Makanan yang masuk ke dalam mulut para “agamais”
tersebut, halal. Namun perihal ucapan yang keluar dari mulut mereka, penuh
kebusukan, setajam pisau, dan mengandung racun perusak. Ini dan itu disebut
dosa / maksiat dan haram, namun “penghapusan dosa” justru mereka junjung
sebagai “halal lifestyle”, seolah-olah
Tuhan lebih PRO kepada para pendosawan ketimbang kalangan korban yang sama
sekali tidak pernah mereka doakan ataupun perhatikan. Terhadap ideologi korup
bernama “penghapusan dosa”, mereka kampanyekan dengan penuh kebanggaan, bahkan
lewat pengeras suara, alih-alih mempromosikan gaya hidup higienis dari dosa. “Suci”,
sekadar menjadi jargon untuk menutupi kebusukan, sekalipun antara “suci” dan “dosa”
ibarat api dan air yang tidak saling bersenyawa. Semua orang sanggup dan mampu
menjadi seorang “pendosa penjilat penuh dosa”, namun tidak semua orang sanggup
menjalani cara hidup seorang ksatriawan yang berani dan siap sedia bertanggung
jawab terhadap korban-korban yang telah pernah mereka rugikan ataupun sakiti.

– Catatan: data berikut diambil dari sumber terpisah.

import Literature.NumberTheory.Congruences.DworkCongruencesGhostTerms
import Literature.Combinatorics.Enumerative.AperyDworkCongruences
import Literature.Combinatorics.Enumerative.AperyLucasCongruences
import Literature.Combinatorics.Enumerative.DombNumbers
import HarnessLib

/-!
# Dwork congruences for sporadic Apéry-like sequences: Franel numbers and `Σ_k C(n,k)² C(2k,k)` (Gorodetsky 2021)

Topic `Literature/Combinatorics/Enumerative`, namespace `Literature.Combinatorics.Enumerative.SporadicDworkCongruences`
(joins `AperyDworkCongruences` / `AperyZetaThreeDworkCongruences`; consumer of
`Literature/NumberTheory/Congruences/DworkCongruences*.lean`).

Source, read on the page: O. Gorodetsky, *New representations for all sporadic Apéry-like sequences, with
applications to congruences*, Exp. Math. **32** (2023) 641–656 = arXiv:2102.11839 [Gorodetsky2021] (held text
`paper:arxiv-2102.11839`, arXiv numbering):
* §2.1, (D3) and **Theorem 2.3** ([SamolVanstraten2015], [MellitVlasenko2016]): "Let `Λ ∈ ℤ[x_1^{±1},…,x_d^{±1}]` be
  a Laurent polynomial. If the Newton polytope of `Λ` contains the origin as its only interior integral point, then the
  sequence `u_n = CT(Λ^n)` satisfies the D3 congruences" `u_{n+mp^s} u_{⌊n/p⌋} ≡ u_n u_{⌊(n+mp^s)/p⌋} mod p^s` — the
  tree's `DworkCongruencesGhostTerms.dwork_congruence`;
* **Proposition 3.3** (table): "The constant term series of the Laurent polynomials in the second column are g.f.s of
  the sequences in the first column: **A** `(xy)^{−1}(x+1)(y+1)(x+y)` … **C** `(xy)^{−1}(x+y+1)(xy+x+y)` …", where
  (§1.1, table) **A** = `Σ_k C(n,k)³` (Franel numbers) and **C** = `Σ_k C(n,k)² C(2k,k)`;
* **Theorem 1.1** ("For all but possibly `(η)`, the Laurent polynomials may be chosen in such a way that their Newton
  polytopes contain the origin as their only interior integral point") and **Corollary 2.4**: "All the sporadic
  sequences, except possibly `(η)`, satisfy the D3 congruences."

What is formalised (everything PROVED, no named facts):

* a reusable Newton-polytope criterion, **`originUnique_of_cube`**: if every exponent of `Λ` lies in the cube
  `[−1,1]^d` and all `±e_i` are exponents, then `OriginUniqueInteriorLatticePoint Λ` (the open cross-polytope
  `Σ|x_i| < 1` lies in the hull of the `±e_i`; an interior lattice point has `|u_i| < 1`); the cube hypothesis is
  supplied by `support_mul_single_negOnes` from `SuppIn (unitCube d) N 2` for `Λ = N · (x_1⋯x_d)^{−1}`, and
  `SuppIn (unitCube d) _ 1` holds for sums of monomials with `0/1` exponents (`suppIn_unitCube_single`) — this is
  how the paper's "drawing the corresponding Newton polygon" (§3.6) is discharged here;
* **A** (Franel): `franelLaurent`, `ctPow_franelLaurent : [Λ_A^n]_0 = Σ_k C(n,k)³` (= the tree's
  `AperyLucasCongruences.genApery 3 0 n`), `originUnique_franelLaurent`, **`franel_dwork_congruence`**;
* **C**: `momentLaurent`, `ctPow_momentLaurent : [Λ_C^n]_0 = Σ_k C(n,k)² C(2k,k)` (= the tree's
  `threeStepMoment n`, the moments `W_3(2n)`), `originUnique_momentLaurent`, **`threeStepMoment_dwork_congruence`**.

The constant-term identities are proved by coefficient extraction in `ℤ[x][y]` (the paper proves Prop. 3.3 by
comparing annihilating differential operators — creative telescoping; we deviate and compute directly:
`[y^n]` then `[x^n]`, using `C(n,a)C(n,n−a)` bookkeeping and, for **C**, the reflection `a ↦ n−a`).

Nearest existing declarations (used, not restated): `AperyDworkCongruences.{expVec, X1, X2, toLaurent, coeff_toLaurent,
q, q_coeff, q_sq_coeff, latticeEmb_apply}`, `AperyLucasCongruences.genApery`, `Enumerative.threeStepMoment`
(`DombNumbers`), `DworkCongruencesGhostTerms.{dwork_congruence, SuppIn, suppIn_one}`.  Related: the Lucas congruences
(the case `s = 1`) for these sequences are `DombLucasCongruences.threeStepMoment_modEq_mul` and
`AperyLucasCongruences.genApery_modEq_mul`; the other sporadic sequences of [Gorodetsky2021, Prop. 3.3] are not treated
here.
-/

noncomputable section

Pendosawan yang mempromosikan gaya hidup “penghapusan
dosa”, lalu hendak berceramah perihal hidup mulia, suci, dan luhur? Itu ibarat
orang buta hendak menuntun orang-orang buta lainnya, dimana neraka pun mereka
pandang sebagai alam surgawi. Jangankan urusan hutang-piutang, selama ini
penulis mengalami sendiri lewat pengalaman pribadi secara langsung betapa
ketika kacamata yang penulis kenakan dirusak oleh para “agamais” tersebut,
tidak ada satupun yang berani bertanggung-jawab mengganti kerugian yang penulis
derita. Dapat Anda bayangkan, bila penulis tidak mengenakan kacamata, bisa jadi
bola mata penulis yang akan rusak, dan tanggung-jawab apakah yang akan mereka
berikan selain “gimmick” akan bertanggung-jawab
namun nihil realisasi atau bahkan gaya khas klise bangsa “agamais” kita : lebih
galak pelaku daripada korban.
PEMBAHASAN:
Korban, bahkan tidak jarang
harus mengemis-ngemis tanggung-jawab dari sang pelaku, sekalipun sejatinya
tanggung-jawab adalah kepentingan sang pelaku. Pernah terjadi, pada suatu area
pemukiman, sang warga ditabrak oleh seorang ibu penjual sayur yang melajukan
motornya secara kencang di daerah jalan pemukiman, mengakibatkan sang warga
pejalan kaki tertabrak dan mengalami patah kaki. Sang korban sekadar meminta
tanggung-jawab berupa biaya berobat, namun sang suami dari sang pelaku, justru memaki-maki
dan memarahi (lebih galak) daripada sang korban. Sekalipun, bila sang korban
diganti penuh biaya berobatnya, tetap saja sang korban merugi waktu, tenaga,
ongkos, pikiran, dan tidak bisa pulih utuh sepenuhnya seperti kondisi semula. Yang
selama ini disebut-sebut sebagai “merugi bila tidak menjadi pemeluk ‘Agama
DOSA’”—dijuluki demikian, semata karena mengkampanyekan gaya hidup “penghapusan
dosa” alih-alih higienis dari dosa—ialah bahwa adalah merugi tidak memproduksi
segudang dosa, berkubang dalam dosa, menimbun diri dengan dosa, agar tidak mubazir
iming-iming “too good to be true”
bernama ideologi korup “penghapusan dosa”. Sekali lagi, hanya seorang
pendosa yang butuh penghapusan dosa. Ketika dosa-dosanya telah menggunung,
maka mereka akan membuta membela “Agama DOSA”, semata-mata karena dosa-dosa mereka
telah “too big to fall”.
Para “agamais” tersebut,
berpikir (secara delusional dan irasional) bahwa korban yang tidak mampu atau
gagal menagih tanggung-jawab dari sang pelaku (pendosawan), artinya adalah “keberuntungan”.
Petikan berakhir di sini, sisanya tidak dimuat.